As several comments below have eluded, perhaps the impracticality of such a pay-off is detracting from the abstract understanding of the problem. However, this is a fascinating question, and should be addressed squarely. (I'm pretty certain you didn't mean that you would just claim bankruptcy if you lost. Then your game would really be a scam, though I suppose we could argue about whether it is a scam in a sample where no one wins.)

Imagine this post with the problems that other commenters have pointed out fixed. In effect you're saying: Suppose I multiply something that's REALLY small (probability of having to pay out) by something that's REALLY big (amount that you would have to pay out). Further, suppose that the product (the expected payout) is 5 dollars. Can I just claim that the small probability is "practically zero" and get a different answer for the payout (that is, 0 dollars)?

There's nothing in your problem to prefer "small is approximately zero" over "big is approximately infinite". By making the other approximation, it seems just as reasonable for someone to pay a small amount for a small but finite chance of an infinite payout.

This question reminds me of the "immovable force and unstoppable barrier" problem that some of us encountered in middle school. One's intuition is destroyed by the extremes involved, and you can easily get your thinking into a circular rut focused on one half of the problem without noticing that your debate partner is going in a symmetrical circle on the other side.

There are several problems. You're really looking to take free money from expected utility maximizers, not "expected value maximizers", and the equation from an expected utility maximizer's point of view is:

Expected change in utility given that I have N dollars = [U(N-1) P(no pay|X) + U(N+X+5-1) P(pay|X)] - U(N)

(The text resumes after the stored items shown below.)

import Mathlib
import Literature.RepresentationTheory.FiniteGroups.CharacterDegrees
import Literature.RepresentationTheory.FiniteGroups.IrreducibleCharacters
import Literature.RepresentationTheory.FiniteGroups.InducedClassFunction
import Literature.RepresentationTheory.FiniteGroups.BrauerInduction
import Literature.RepresentationTheory.FiniteGroups.BrauerTheorem
import Literature.RepresentationTheory.FiniteGroups.MonomialRepresentation
import Summits.MatrixMultiplication.MatrixMultiplication.Theorems.SubgroupIdentityDesigns.Negative.LineStabilizer
import Summits.MatrixMultiplication.MatrixMultiplication.Theorems.SubgroupIdentityDesigns.Negative.LineStabilizerCharacter
import Summits.MatrixMultiplication.MatrixMultiplication.Theorems.SubgroupIdentityDesigns.Negative.BlockSliceBudgetOne

/-!
# The principal-series characters `π_χ = Ind_P^G (χ ∘ a)` of `GL_n(F)`, I: definition, the
# fixed-line formula, degree, and Frobenius reciprocity in fixed-line form

Supports stmt-MatrixMultiplication-14079 (route `LevelGradedCohnUmans`).  VALUE = theorem, NOT summit
progress.  Towards the level-`1` budget of `GL_{1+l}(𝔽_p)` beyond the Steinberg-type character
`Ind_P^G 1 − 1` (`LineStabilizerCharacter`): for a multiplicative character `χ` of `F` let
`a : P → Fˣ` be the eigenvalue of `h ∈ P` on the line `F e_{i₀}` (`ev`, `= h_{i₀ i₀}`) and
`π_χ := Ind_P^G (χ ∘ a)` (`psChar`).  This file proves

* `psChar_eq_sum` — `π_χ(y) = ∑_{lines L = [g] ∈ G/P} ∑_{b ∈ F} χ(b) · [y (g e_{i₀}) = b (g e_{i₀})]`
  (sum of `χ`-weighted rank-one fibre indicators: this is what makes `π_χ` level `≤ 1` over `𝔽_p`);
* `psChar_one` — `π_χ(1) = [G : P]`;
* `isCharacter_psChar`, and `ev_surjective` (scalar matrices).

Irreducibility for `χ ≠ 1` and pairwise distinctness are in part II (`PrincipalSeriesIrreducible`).
-/

set_option linter.dupNamespace false

noncomputable section

open scoped BigOperators Matrix Classical
open Literature.RepresentationTheory.FiniteGroups

namespace Summit.MatrixMultiplication.MatrixMultiplication.Theorems.SubgroupIdentityDesigns.Negative
namespace PrincipalSeriesOne

open LineStabilizer LineStabilizerCharacter
open BlockSliceBudgetOne (mulVec_ne_zero)

variable {F : Type} [Field F] [Fintype F] [DecidableEq F] {n : ℕ} (i₀ : Fin n)

local notation "Mat" => Matrix (Fin n) (Fin n) F
local notation "G₀" => GL (Fin n) F
local notation "P₀" => lineStab (F := F) i₀
local notation "Q₀" => GL (Fin n) F ⧸ lineStab (F := F) i₀
local notation "e₀" => (Pi.single i₀ (1 : F) : Fin n → F)

/-! ## The eigenvalue homomorphism `a : P → Fˣ` -/

omit [Fintype F] [DecidableEq F] in
/-- `(M e_{i₀})_i = M_{i i₀}`. -/
theorem mulVec_single_apply (M : Mat) (i : Fin n) : (M *ᵥ e₀) i = M i i₀ := by
  show (fun j => M i j) ⬝ᵥ e₀ = M i i₀
  rw [dotProduct_single, mul_one]

omit [Fintype F] [DecidableEq F] in
/-- If `M e_{i₀} = a e_{i₀}` then `M_{i₀ i₀} = a`. -/
theorem entry_eq_of_mulVec {M : Mat} {a : F} (h : M *ᵥ e₀ = a • e₀) : M i₀ i₀ = a := by
  have := congr_fun h i₀
  rw [mulVec_single_apply] at this
  rw [this, Pi.smul_apply, Pi.single_eq_same, smul_eq_mul, mul_one]

omit [Fintype F] [DecidableEq F] in
/-- An eigenvalue of an invertible matrix on a non-zero vector is non-zero. -/
theorem coeff_ne_zero (g : G₀) {v : Fin n → F} {a : F} (hv : v ≠ 0) (h : (g : Mat) *ᵥ v = a • v) :
    a ≠ 0 := by
  rintro rfl
  rw [zero_smul] at h
  exact mulVec_ne_zero g hv h

omit [Fintype F] [DecidableEq F] in
/-- `e_{i₀} ≠ 0`. -/
theorem single_ne_zero : (e₀ : Fin n → F) ≠ 0 := by simp

/-- **The eigenvalue homomorphism** `a : P → Fˣ`, `h e_{i₀} = a(h) e_{i₀}`; concretely
`a(h) = h_{i₀ i₀}`. -/
def ev : P₀ →* Fˣ where
  toFun h := Units.mk0 (((h : G₀) : Mat) i₀ i₀) (by
    obtain ⟨a, ha⟩ := (mem_lineStab_iff i₀).mp h.2
    rw [entry_eq_of_mulVec i₀ ha]
    exact coeff_ne_zero (h : G₀) (single_ne_zero i₀) ha)
  map_one' := Units.ext (by simp)
  map_mul' h h' := by
    apply Units.ext
    obtain ⟨a, ha⟩ := (mem_lineStab_iff i₀).mp h.2
    obtain ⟨a', ha'⟩ := (mem_lineStab_iff i₀).mp h'.2
    have hprod : (((h : G₀) : Mat) * ((h' : G₀) : Mat)) *ᵥ e₀ = (a * a') • e₀ := by
      rw [← Matrix.mulVec_mulVec, ha', Matrix.mulVec_smul, ha, smul_smul, mul_comm a' a]
    simp only [Units.val_mk0, Units.val_mul, Subgroup.coe_mul]
    rw [entry_eq_of_mulVec i₀ hprod, entry_eq_of_mulVec i₀ ha, entry_eq_of_mulVec i₀ ha']

omit [Fintype F] [DecidableEq F] in
/-- `a(h)` as an element of `F` is the entry `h_{i₀ i₀}`. -/
theorem coe_ev (h : P₀) : ((ev i₀ h : Fˣ) : F) = ((h : G₀) : Mat) i₀ i₀ := rfl

omit [Fintype F] [DecidableEq F] in
/-- `h e_{i₀} = a(h) e_{i₀}`. -/
theorem mulVec_eq_ev_smul (h : P₀) : ((h : G₀) : Mat) *ᵥ e₀ = ((ev i₀ h : Fˣ) : F) • e₀ := by
  obtain ⟨a, ha⟩ := (mem_lineStab_iff i₀).mp h.2
  rw [ha, coe_ev, entry_eq_of_mulVec i₀ ha]

omit [Fintype F] [DecidableEq F] in
/-- `a` is surjective (scalar matrices). -/
theorem ev_surjective : Function.Surjective (ev i₀ : P₀ → Fˣ) := by
  intro c
  obtain ⟨g, hg⟩ := exists_GL_of_linearEquiv (F := F) (n := n) (LinearEquiv.smulOfUnit c)
  have hge : (g : Mat) *ᵥ e₀ = (c : F) • e₀ := by rw [hg]; rfl
  refine ⟨⟨g, ⟨c, hge⟩⟩, Units.ext ?_⟩
  rw [coe_ev]
  exact entry_eq_of_mulVec i₀ hge

/-! ## `π_χ = Ind_P^G (χ ∘ a)` -/

/-- **The principal-series character** `π_χ := Ind_P^G (χ ∘ a)` for a multiplicative character
`χ` of `F` (for `χ = 1` this is the permutation character `θ` on lines). -/
def psChar (χ : MulChar F ℂ) : G₀ → ℂ :=
  indClassFun (lineStab (F := F) i₀) (fun h => χ ((ev i₀ h : Fˣ) : F))

omit [Fintype F] [DecidableEq F] in
/-- `χ ∘ a` written through the units-valued hom `χ.toUnitHom ∘ a`. -/
theorem coe_comp_eq (χ : MulChar F ℂ) :
    (fun h : P₀ => (((χ.toUnitHom.comp (ev i₀)) h : ℂˣ) : ℂ)) = fun h => χ ((ev i₀ h : Fˣ) : F) :=
  funext fun h => MulChar.coe_toUnitHom χ (ev i₀ h)

omit [Fintype F] [DecidableEq F] in
/-- `χ ∘ a` is a class function on `P`. -/
theorem isClassFun_chi_ev (χ : MulChar F ℂ) : IsClassFun (fun h : P₀ => χ ((ev i₀ h : Fˣ) : F)) := by
  rw [← coe_comp_eq]
  exact isClassFun_coe_monoidHom (lineStab (F := F) i₀) (χ.toUnitHom.comp (ev i₀))

/-- `π_χ` is a character of `GL_n(F)`. -/
theorem isCharacter_psChar (χ : MulChar F ℂ) : IsCharacter G₀ (psChar i₀ χ) := by
  unfold psChar
  rw [← coe_comp_eq]
  exact isCharacter_indClassFun_monoidHom (lineStab (F := F) i₀) (χ.toUnitHom.comp (ev i₀))

/-- `π_χ` is a class function. -/
theorem isClassFun_psChar (χ : MulChar F ℂ) : IsClassFun (psChar i₀ χ) := by
  unfold psChar
  exact isClassFun_indClassFun _ _

/-! ## The fixed-line formula -/

/-- A `χ`-weighted sum of line indicators picks out the eigenvalue: if `y v = a v`, `v ≠ 0`, then
`∑_b f(b) [y v = b v] = f(a)`. -/
theorem sum_ite_eq_of_eigen (y : G₀) {v : Fin n → F} (hv : v ≠ 0) {a : F}
    (ha : (y : Mat) *ᵥ v = a • v) (f : F → ℂ) :
    (∑ b : F, f b * (if (y : Mat) *ᵥ v = b • v then 1 else 0)) = f a := by
  rw [Finset.sum_eq_single a]
  · rw [if_pos ha, mul_one]
  · intro b _ hb
    rw [if_neg, mul_zero]
    intro hb'
    have h0 : (b - a) • v = 0 := by rw [sub_smul, ← hb', ← ha, sub_self]
    exact hb (sub_eq_zero.mp ((smul_eq_zero.mp h0).resolve_right hv))
  · exact fun h => absurd (Finset.mem_univ a) h

/-- … and vanishes if `v` is not an eigenvector of `y`. -/
theorem sum_ite_eq_zero_of_not_eigen (y : G₀) {v : Fin n → F}
    (h : ∀ a : F, (y : Mat) *ᵥ v ≠ a • v) (f : F → ℂ) :
    (∑ b : F, f b * (if (y : Mat) *ᵥ v = b • v then 1 else 0)) = 0 :=
  Finset.sum_eq_zero fun b _ => by rw [if_neg (h b), mul_zero]

omit [Fintype F] [DecidableEq F] in
/-- Conjugation and eigenvectors: `(g⁻¹ y g) e_{i₀} = a e_{i₀} ↔ y (g e_{i₀}) = a (g e_{i₀})`. -/
theorem conj_mulVec_eq_iff (y g : G₀) (a : F) :
    ((g⁻¹ * y * g : G₀) : Mat) *ᵥ e₀ = a • e₀ ↔
      (y : Mat) *ᵥ ((g : Mat) *ᵥ e₀) = a • ((g : Mat) *ᵥ e₀) := by
  rw [Units.val_mul, Units.val_mul, ← Matrix.mulVec_mulVec, ← Matrix.mulVec_mulVec, mulVec_eq_iff,
    inv_inv, Matrix.mulVec_smul]

/-- **Fixed-line formula**: `π_χ(y) = ∑_{[g] ∈ G/P} ∑_{b ∈ F} χ(b) · [y (g e_{i₀}) = b (g e_{i₀})]`. -/
theorem psChar_eq_sum (χ : MulChar F ℂ) (y : G₀) :
    psChar i₀ χ y = ∑ q : Q₀, ∑ b : F,
      χ b * (if (y : Mat) *ᵥ (((q.out : G₀) : Mat) *ᵥ e₀) = b • (((q.out : G₀) : Mat) *ᵥ e₀)
        then 1 else 0) := by
  unfold psChar
  rw [indClassFun_eq_sum_quotient _ (isClassFun_chi_ev i₀ χ)]
  refine Finset.sum_congr rfl fun q _ => ?_
  have hv : ((q.out : G₀) : Mat) *ᵥ e₀ ≠ 0 := mulVec_ne_zero q.out (single_ne_zero i₀)
  by_cases hmem : q.out⁻¹ * y * q.out ∈ P₀
  · rw [extend_subtypeVal_apply _ _ ⟨_, hmem⟩]
    obtain ⟨a, ha⟩ := (mem_lineStab_iff i₀).mp hmem
    have ha' : (y : Mat) *ᵥ (((q.out : G₀) : Mat) *ᵥ e₀) = a • (((q.out : G₀) : Mat) *ᵥ e₀) :=
      (conj_mulVec_eq_iff i₀ y q.out a).mp ha
    rw [sum_ite_eq_of_eigen y hv ha', coe_ev]
    exact congrArg χ (entry_eq_of_mulVec i₀ ha)
  · rw [extend_subtypeVal_of_not_mem _ _ hmem]
    exact (sum_ite_eq_zero_of_not_eigen y
      (fun a ha => hmem ⟨a, (conj_mulVec_eq_iff i₀ y q.out a).mpr ha⟩) _).symm

/-- **Degree**: `π_χ(1) = [G : P]`. -/
theorem psChar_one (χ : MulChar F ℂ) : psChar i₀ χ 1 = (Fintype.card Q₀ : ℂ) := by
  rw [psChar_eq_sum]
  have h : ∀ q : Q₀, (∑ b : F, χ b *
      (if ((1 : G₀) : Mat) *ᵥ (((q.out : G₀) : Mat) *ᵥ e₀) = b • (((q.out : G₀) : Mat) *ᵥ e₀)
        then 1 else 0)) = 1 := fun q => by
    rw [sum_ite_eq_of_eigen 1 (mulVec_ne_zero q.out (single_ne_zero i₀)) (a := 1)
      (by rw [Units.val_one, Matrix.one_mulVec, one_smul]), map_one]
  rw [Finset.sum_congr rfl fun q _ => h q, Finset.sum_const, Finset.card_univ, nsmul_eq_mul, mul_one]

/-! ## Frobenius reciprocity in fixed-line form -/

omit [Fintype F] [DecidableEq F] in
/-- The `P`-stabiliser of a coset `[g]` is the set of `h ∈ P` having `g e_{i₀}` as an eigenvector. -/
theorem smul_eq_iff_eigen (h : P₀) (q : Q₀) :
    h • q = q ↔ ∃ b : F, ((h : G₀) : Mat) *ᵥ (((q.out : G₀) : Mat) *ᵥ e₀) =
      b • (((q.out : G₀) : Mat) *ᵥ e₀) := by
  rw [show (h • q = q) = ((h : G₀) • q = q) from rfl, smul_eq_self_iff_mem _ (h : G₀) q]
  exact (mem_lineStab_iff i₀).trans (exists_congr fun b => conj_mulVec_eq_iff i₀ (h : G₀) q.out b)

/-- **`|P| · ⟨π_χ, π_χ'⟩ = ∑_{h ∈ P} χ(a(h))⁻¹ · π_χ'(h)`** (Frobenius reciprocity
`⟨Ind λ, φ⟩_G = ⟨λ, Res φ⟩_P`, summed over `h ↦ h⁻¹`). -/
theorem card_mul_classInner (χ χ' : MulChar F ℂ) :
    (Fintype.card P₀ : ℂ) * classInner (psChar i₀ χ) (psChar i₀ χ') =
      ∑ h : P₀, (χ ((ev i₀ h : Fˣ) : F))⁻¹ * psChar i₀ χ' (h : G₀) := by
  have hP : (Fintype.card P₀ : ℂ) ≠ 0 := Nat.cast_ne_zero.mpr Fintype.card_ne_zero
  conv_lhs => rw [psChar, classInner_indClassFun_left _ _ (isClassFun_psChar i₀ χ'), classInner_apply]
  rw [← mul_assoc, mul_inv_cancel₀ hP, one_mul]
  refine Fintype.sum_equiv (Equiv.inv P₀) _ _ fun s => ?_
  simp only [Equiv.inv_apply]
  congr 1
  rw [map_inv, ← MulChar.coe_toUnitHom χ (ev i₀ s)⁻¹, map_inv, Units.val_inv_eq_inv_val, inv_inv,
    MulChar.coe_toUnitHom]

end PrincipalSeriesOne
end Summit.MatrixMultiplication.MatrixMultiplication.Theorems.SubgroupIdentityDesigns.Negative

Key points here are the transformation of dollar winnings to utility (diminishing marginal utility of money), the fact that the expected value looks more like 5/X (not 5) dollars, and the fact that the expected utility maximizer cares about P(pay|X), not P(win the bet|X) - its estimation of your ability to pay cannot be swept under the rug, so p quickly becomes much smaller than 1/X when X is 10^100.

I think this is one intuitive leap that could help:

You're supposing it's reasonable to assume that you'll never have to pay out in your lifetime. Anyone taking your bet, then, can just as much assume that they'll never win in your lifetime.

So it's as balanced as one should expect - if you obviously should offer the bet, then anyone else just as obviously shouldn't take it.

One way to approach the derivation of expected utility is to say that any outcome is equivalent (in the preference order) to some combination of the worst possible and the best possible outcomes. So, you pick your outcome, like [eating a pie], and say that there exists a probability P such that, say, the lottery P [life in eutopia] + (1-P) [torture and death] is as preferable. As it turns out, you can use that P as utility of your event.

So, yes, if there are no problems with the possibility to pay up on the promise, playing an incredibly risky lottery is the right thing to do. Just make sure that you calculated your odds and utility correctly, which becomes trickier and trickier as the values go extreme.